I suggested in a previous post that assuring user experience should be big data job no. 1. In conjunction with this thesis, security should be big data job #2. The point here is that if an organization cannot assure the user experience and secure the data then all of its big data ambitions are for naught.
The threat landscape is growing ever more hazardous as cloud, mobile and social gain wide acceptance. These overlapping trends are overburdening legacy security technologies, processes and staff. As a result, Chief Security Officers (CSOs) must evolve toward a holistic unified data protection strategy. This strategy makes security a big data project, encompassing all users, systems and applications.
It means adopting a platform that collects massive amounts of data from both internal and external sources in real-time, indexes the data with time stamps so it is readily searchable, and applies algorithms to correlate the data into events for analysis. These algorithms may be prepackaged by a vendor, developed by a third party or custom built.
A big data security platform should have the following characteristics:
- It must aggregate internal data sources, such as logs, packets, systems, applications, and devices, as well as external sources, including threat intelligence and cloud services incorporating Hadoop and other open sources technologies;
- It must be able to ingest this data in real-time at terabyte or greater scale in massively parallel processing environments;
- Best suited for distributed architecture, the platform should allow for deep-dive correlation and various analytics models to identify threats and vulnerabilities at any layer of the technology stack;
- Finally, the platform should be tightly integrated with security policies and rules to facilitate adjustments and automate remediation.
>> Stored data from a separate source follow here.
import Summits.MatrixMultiplication.OmegaCensus.ThreeSetZ5Z5Cover6Defs
import Summits.MatrixMultiplication.OmegaCensus.ThreeSetZ5LineTable4A
import Summits.MatrixMultiplication.OmegaCensus.ThreeSetZ5LineTable4B
import Summits.MatrixMultiplication.OmegaCensus.ThreeSetZ5Z5Data44A
import Summits.MatrixMultiplication.OmegaCensus.ThreeSetZ5Z5Data44C
import HarnessLib

/-!
# The three-set `ℤ₅ × ℤ₅` cover for parts `4, 4` at `|A| = 625`: line images of `W = T ∪ {c}`, certified-direction predicates

ω-census `pub-omega`, family (b3), seat pub-omega-group gen 36.  Framing: lottery ticket; floor = certified bounds/negative
ranges.  VALUE: finite kernel data checks behind `ThreeSetZ5Z5Cells44.lean` (no cube symmetric form with `|W| = |X| = 4` over
`A ↠ ℤ₅ × ℤ₅` of order `625` — census cell `(4,4,13)@625`, four groups); NOT progress on ω.

A part `W` of size `4` normalises to `Φ'(W) = T ∪ {c}`, `T = {0, e₁, e₂}`, `c = pt 5 ci` (`ci < 25`, `c ∈ T` = a double point).
* `wvec44 ci j` — count vector of the line image of `T ∪ {pt 5 ci}` in direction `j` (`= wvec j + δ(pv 5 j ci)`); `tableFor4 w` — the
  certified modular table of a size-4 line image `w` (`ThreeSetZ5LineTable4A/B.lean`, 15 images), `ann_tableFor4` its kernel check;
* `certHI ci j F` — HOLE-INDEPENDENT predicate (some entry with key `F` whose certificates exclude EVERY hole value): used for the 21
  frames whose cover is hole-independent; `certLP ci σ j F` — per-hole predicate for the four centroid frames `ci ∈ {12,19,23,24}`:
  a modular certificate at the hole value `pv 5 j σ` OR an LP certificate of `lp44` (`farkasOK5`, line fibre size `K = 125`, i.e.
  `|A| = 625`); bridges `lineCert3At_of_certHI`, `of_certLP`.
-/

namespace Summit.MatrixMultiplication.OmegaCensus

namespace Z5Z5ThreeSet

open Finset ZpZpDomino

/-! ## Order-specific LP (Farkas) certificates for the three-set line identity over `ZMod 5`
(restated here for `q = 5`; the generic form is `ThreeSetLineLPCertificate.lean`, whose build is pending) -/

/-- **No three-set line identity over `ZMod 5` under an LP (Farkas) certificate at fibre size `K`**: `z` with `Σ_τ z(τ)M(τ,u) ≥ 0`
for all `u` and `K·Σz < z(s)` contradicts `Σ_u M(τ,u)G(u) + [s = τ] = K` (pair the identity with `z`). [folklore] -/
theorem no_lineMat3_identity_of_farkas5 (W F G : ZMod 5 → ℕ) (s : ZMod 5) (K : ℕ) (z : ZMod 5 → ℤ)
    (hz : ∀ u : ZMod 5, 0 ≤ ∑ τ : ZMod 5, z τ * (lineMat3 W F τ u : ℤ)) (hs : (K : ℤ) * ∑ τ : ZMod 5, z τ < z s)
    (hid : ∀ τ : ZMod 5, (∑ u : ZMod 5, lineMat3 W F τ u * G u) + (if s = τ then 1 else 0) = K) : False := by
  have h1 : ∑ τ : ZMod 5, z τ * (((∑ u : ZMod 5, lineMat3 W F τ u * G u) + (if s = τ then 1 else 0) : ℕ) : ℤ) =
      ∑ τ : ZMod 5, z τ * (K : ℤ) := sum_congr rfl fun τ _ => by rw [hid τ]
  have h2 : ∑ τ : ZMod 5, z τ * (((∑ u : ZMod 5, lineMat3 W F τ u * G u) + (if s = τ then 1 else 0) : ℕ) : ℤ) =
      (∑ u : ZMod 5, (G u : ℤ) * ∑ τ : ZMod 5, z τ * (lineMat3 W F τ u : ℤ)) + z s := by
    have e : ∀ τ : ZMod 5, z τ * (((∑ u : ZMod 5, lineMat3 W F τ u * G u) + (if s = τ then 1 else 0) : ℕ) : ℤ) =
        (∑ u : ZMod 5, z τ * ((lineMat3 W F τ u : ℤ) * (G u : ℤ))) + (if s = τ then z τ else 0) := by
      intro τ
      push_cast
      rw [mul_add, mul_sum]
      congr 1
      split_ifs <;> simp
    rw [sum_congr rfl fun τ _ => e τ, sum_add_distrib, sum_ite_eq, if_pos (mem_univ _), sum_comm]
    congr 1
    refine sum_congr rfl fun u _ => ?_
    rw [mul_sum]
    exact sum_congr rfl fun τ _ => by ring
  have h3 : ∑ τ : ZMod 5, z τ * (K : ℤ) = (K : ℤ) * ∑ τ : ZMod 5, z τ := by
    rw [mul_sum]; exact sum_congr rfl fun τ _ => mul_comm _ _
  have h4 : 0 ≤ ∑ u : ZMod 5, (G u : ℤ) * ∑ τ : ZMod 5, z τ * (lineMat3 W F τ u : ℤ) :=
    sum_nonneg fun u _ => mul_nonneg (by positivity) (hz u)
  rw [h2, h3] at h1
  linarith

/-- A list sum over `range 5` is a sum over `ZMod 5` through `val` (integer-valued). [folklore] -/
theorem sum_range5_eq_sum_zmod5 (g : ℕ → ℤ) : ((List.range 5).map g).sum = ∑ v : ZMod 5, g v.val := by
  have h : ((List.range 5).map g).sum = g 0 + g 1 + g 2 + g 3 + g 4 := by
    simp [List.range_succ, add_assoc]
  rw [h]
  exact (Fin.sum_univ_five (fun v : Fin 5 => g v.val)).symm

/-- **LP certificate check in pure `ℤ` list arithmetic** (`q = 5`): `z` of length `5`, `Σ_τ z(τ)·M(τ,u) ≥ 0` for all `u < 5`
(matrix `lineMat3Nat`) and `K·Σz < z(s)`. [folklore] -/
def farkasOK5 (W F : List ℕ) (K : ℕ) (z : List ℤ) (s : ℕ) : Bool :=
  (z.length == 5) && ((List.range 5).all fun u =>
    decide (0 ≤ ((List.range 5).map fun τ => z.getD τ 0 * (lineMat3Nat W F τ u : ℤ)).sum)) &&
    decide ((K : ℤ) * z.sum < z.getD s 0)

/-- **Soundness of `farkasOK5`**: no `G` satisfies the three-set line identity for `(vecFn W, vecFn F)`, hole value `s`, fibre size
`K`. [folklore] -/
theorem false_of_farkasOK5 {W F : List ℕ} {K : ℕ} {z : List ℤ} {s : ℕ} (hs5 : s < 5) (h : farkasOK5 W F K z s = true)
    (G : ZMod 5 → ℕ)
    (hid : ∀ τ : ZMod 5, (∑ u : ZMod 5, lineMat3 (vecFn W) (vecFn F) τ u * G u) +
      (if ((s : ℕ) : ZMod 5) = τ then 1 else 0) = K) : False := by
  simp only [farkasOK5, Bool.and_eq_true, beq_iff_eq, List.all_eq_true, List.mem_range, decide_eq_true_eq] at h
  obtain ⟨⟨hlen, hz⟩, hlt⟩ := h
  refine no_lineMat3_identity_of_farkas5 (vecFn W) (vecFn F) G ((s : ℕ) : ZMod 5) K (fun τ => z.getD τ.val 0)
    (fun u => ?_) ?_ hid
  · have e : ∑ τ : ZMod 5, z.getD τ.val 0 * (lineMat3 (vecFn W) (vecFn F) τ u : ℤ) =
        ((List.range 5).map fun τ => z.getD τ 0 * (lineMat3Nat W F τ u.val : ℤ)).sum := by
      rw [sum_range5_eq_sum_zmod5 (fun n => z.getD n 0 * (lineMat3Nat W F n u.val : ℤ))]
      exact sum_congr rfl fun τ _ => by rw [lineMat3_vecFn]
    rw [e]; exact hz u.val (ZMod.val_lt u)
  · have hsum : ∑ τ : ZMod 5, z.getD τ.val 0 = z.sum := by
      rw [← sum_range5_eq_sum_zmod5 (fun n => z.getD n 0)]
      match z, hlen with
      | [a, b, c, d, e], _ => simp [List.range_succ]
    rw [hsum, ZMod.val_natCast, Nat.mod_eq_of_lt hs5]
    exact hlt

/-- Count vector of the line image of `T ∪ {pt 5 ci}` in direction `j ≤ 5`. [folklore] -/
def wvec44 (ci j : ℕ) : List ℕ := List.ofFn fun v : Fin 5 => (wvec j).getD v.val 0 + if pv 5 j ci = v.val then 1 else 0

/-- The certified modular tables of the size-`4` line images, as an association list (15 images). [folklore] -/
def tabs4 : List (List ℕ × List (List ℕ × List (ℕ × List ℕ))) := [
  ([1, 1, 0, 0, 2], table4_11002),
  ([1, 1, 0, 1, 1], table4_11011),
  ([1, 1, 0, 2, 0], table4_11020),
  ([1, 1, 1, 0, 1], table4_11101),
  ([1, 1, 1, 1, 0], table4_11110),
  ([1, 1, 2, 0, 0], table4_11200),
  ([1, 2, 0, 0, 1], table4_12001),
  ([1, 2, 0, 1, 0], table4_12010),
  ([1, 2, 1, 0, 0], table4_12100),
  ([1, 3, 0, 0, 0], table4_13000),
  ([2, 1, 0, 0, 1], table4_21001),
  ([2, 1, 0, 1, 0], table4_21010),
  ([2, 1, 1, 0, 0], table4_21100),
  ([2, 2, 0, 0, 0], table4_22000),
  ([3, 1, 0, 0, 0], table4_31000)]

/-- The certified modular table of a size-`4` line image (empty for images that do not occur). [folklore] -/
def tableFor4 (w : List ℕ) : List (List ℕ × List (ℕ × List ℕ)) :=
  match tabs4.find? (fun p => p.1 == w) with
  | some p => p.2
  | none => []

/-- **All fifteen tables pass the annihilation check** (pure-`ℕ` `annOKNat`, one kernel computation). [folklore] -/
theorem ann_tabs4 : (tabs4.all fun p => p.2.all fun e => annOKNat p.1 e.1 e.2) = true := by decide +kernel

/-- **Every dispatched table passes the annihilation check.** [folklore] -/
theorem ann_tableFor4 (w : List ℕ) : ((tableFor4 w).all fun e => annOKNat w e.1 e.2) = true := by
  unfold tableFor4
  cases h : tabs4.find? (fun p => p.1 == w) with
  | none => rfl
  | some p =>
    have hp : p ∈ tabs4 := List.mem_of_find?_eq_some h
    have hw : p.1 = w := by simpa using List.find?_some h
    have ha := ann_tabs4
    rw [List.all_eq_true] at ha
    have := ha p hp
    rw [hw] at this
    exact this

/-- **Hole-independent certified-direction predicate**: an entry of the table of `wvec44 ci j` with key `F` whose certificate list
excludes every hole value `v < 5`. [folklore] -/
def certHI (ci j : ℕ) (F : List ℕ) : Bool :=
  (tableFor4 (wvec44 ci j)).any fun e => e.1 == F && (List.range 5).all fun v => exclOK e.2 v

/-- **Per-hole predicate for the centroid frames**: a modular certificate at the hole value of direction `j`, or an LP certificate
of `lp44` at `K = 125`. [folklore] -/
def certLP (ci σ j : ℕ) (F : List ℕ) : Bool :=
  ((tableFor4 (wvec44 ci j)).any fun e => e.1 == F && exclOK e.2 (pv 5 j σ)) ||
    (lp44.any fun e => e.1 == wvec44 ci j && e.2.1 == F && e.2.2.1 == pv 5 j σ && farkasOK5 e.1 e.2.1 125 e.2.2.2 e.2.2.1)

/-- From `certHI` to a passing `lineCert3At` at EVERY hole value. [folklore] -/
theorem lineCert3At_of_certHI {ci j : ℕ} {F : List ℕ} (h : certHI ci j F = true) (v : ℕ) (hv : v < 5) :
    ∃ certs : List (ℕ × List ℕ), lineCert3At 5 (vecFn (wvec44 ci j)) (vecFn F) certs ((v : ℕ) : ZMod 5) = true := by
  simp only [certHI, List.any_eq_true, Bool.and_eq_true, beq_iff_eq, List.all_eq_true, List.mem_range] at h
  obtain ⟨e, he, h1, h2⟩ := h
  have ha := ann_tableFor4 (wvec44 ci j)
  rw [List.all_eq_true] at ha
  have h3 := ha e he
  rw [h1] at h3
  exact ⟨e.2, lineCert3At_of_nat hv h3 (h2 v hv)⟩

/-- From `certLP` to a passing modular certificate at the hole value of direction `j`, or a passing LP certificate at `K = 125`.
[folklore] -/
theorem of_certLP {ci σ j : ℕ} {F : List ℕ} (h : certLP ci σ j F = true) :
    (∃ certs : List (ℕ × List ℕ), lineCert3At 5 (vecFn (wvec44 ci j)) (vecFn F) certs ((pv 5 j σ : ℕ) : ZMod 5) = true) ∨
      ∃ z : List ℤ, farkasOK5 (wvec44 ci j) F 125 z (pv 5 j σ) = true := by
  unfold certLP at h
  rw [Bool.or_eq_true] at h
  rcases h with h | h
  · left
    rw [List.any_eq_true] at h
    obtain ⟨e, he, h'⟩ := h
    rw [Bool.and_eq_true, beq_iff_eq] at h'
    obtain ⟨h1, h2⟩ := h'
    have ha := ann_tableFor4 (wvec44 ci j)
    rw [List.all_eq_true] at ha
    have h3 := ha e he
    rw [h1] at h3
    exact ⟨e.2, lineCert3At_of_nat (pv_lt 5 j σ) h3 h2⟩
  · right
    rw [List.any_eq_true] at h
    obtain ⟨e, -, h'⟩ := h
    rw [Bool.and_eq_true, Bool.and_eq_true, Bool.and_eq_true, beq_iff_eq, beq_iff_eq, beq_iff_eq] at h'
    obtain ⟨⟨⟨h1, h2⟩, h3⟩, h4⟩ := h'
    refine ⟨e.2.2.2, ?_⟩
    rw [← h1, ← h2, ← h3]
    exact h4

end Z5Z5ThreeSet

end Summit.MatrixMultiplication.OmegaCensus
Such a platform touches endpoint, network, data, content and cloud. It allows the security team to quickly identify and troubleshoot systems, investigate security incidents and demonstrate compliance efficiently and cost effectively. This information provides visibility at all layers of the technology stack and across the enterprise. It allows CSOs to prioritize actions, adjust policies and rules, and speed and improve workflows around incident response.
But as organizations collect, store and analyze more data from a greater number of sources and keep that data online for longer periods of time, this platform need not be exclusively on internally managed infrastructure. More enterprises are turning toward cloud-based solutions or managed service providers as a component of a big data security strategy. Splunk and SumoLogic are good performance monitoring solutions that have strong appeal to security professionals. Customers have the flexibility to deploy these capabilities either on-premise or in the cloud.
The Status Quo Won’t Do
Security tools from the endpoint to the network will remain important pieces of data protection. But preventive, signature-based point solutions have outlived their usefulness against more sophisticated malware, advanced persistent threats and other targeted attacks. These disparate systems waste time and money. Having specialized security analysts manually sift through false positives extends incident detection/resolution time and risk exposure.
Discrete security analytics point products that are narrowly focused on specific threats results in a patchwork quilt of technologies from different vendors that do not often work well together. A piecemeal approach to information across servers, networks, storage, operating systems, applications and databases leaves the CSO with an inaccurate and inefficient depiction of the enterprise’s security posture. Meanwhile, first-generation Security Information and Event Management (SIEM) platforms, which were built on SQL databases or proprietary data stores cannot scale to big data requirements.
So while hardened server configurations, next-generation firewalls, signatures to scan for known malware and software vulnerability patches are basic defensive measures, their shortcomings underscore the need for a holistic unified big data security strategy.
How to get there
- Establish a holistic unified big data security strategy and architecture. The strategy should have clearly defined goals, including roles, metrics and time lines. It should be consistent across all security initiatives for data at rest and in motion. The CSO should gain buy-in from the CEO, CFO, CIO and other C-level executives in the company to assure understanding and facilitate implementation. One key objective should be to provide maximum protection with minimum user intrusion.
- Integrate security intelligence into enterprise security dashboards. This enables the collection of security data from within and outside of the enterprise. It also facilitates GRC (governance, regulatory and compliance) mandates.
- Train and deploy security staff on the highest value assets. With limited resources and skills sets, CSOs should tactically use their budget to make certain that human capital is utilized where it is most useful to the organization. Security staff should be focused on the platform that delivers the most intelligence.
- Communicate the strategy throughout the organization. This raises awareness about risks and policies. It also helps maintain adherence with GRC initiatives.
A properly executed big data strategy and platform can serve as the heart of a company’s risk management, incident detection/response and GRC activities. A best practices approach to big data security lowers enterprise and IT risk while providing a better ROI through faster remediation and lower total cost of ownership. All the better if the platform can double in the role of performance monitoring to assure user experience.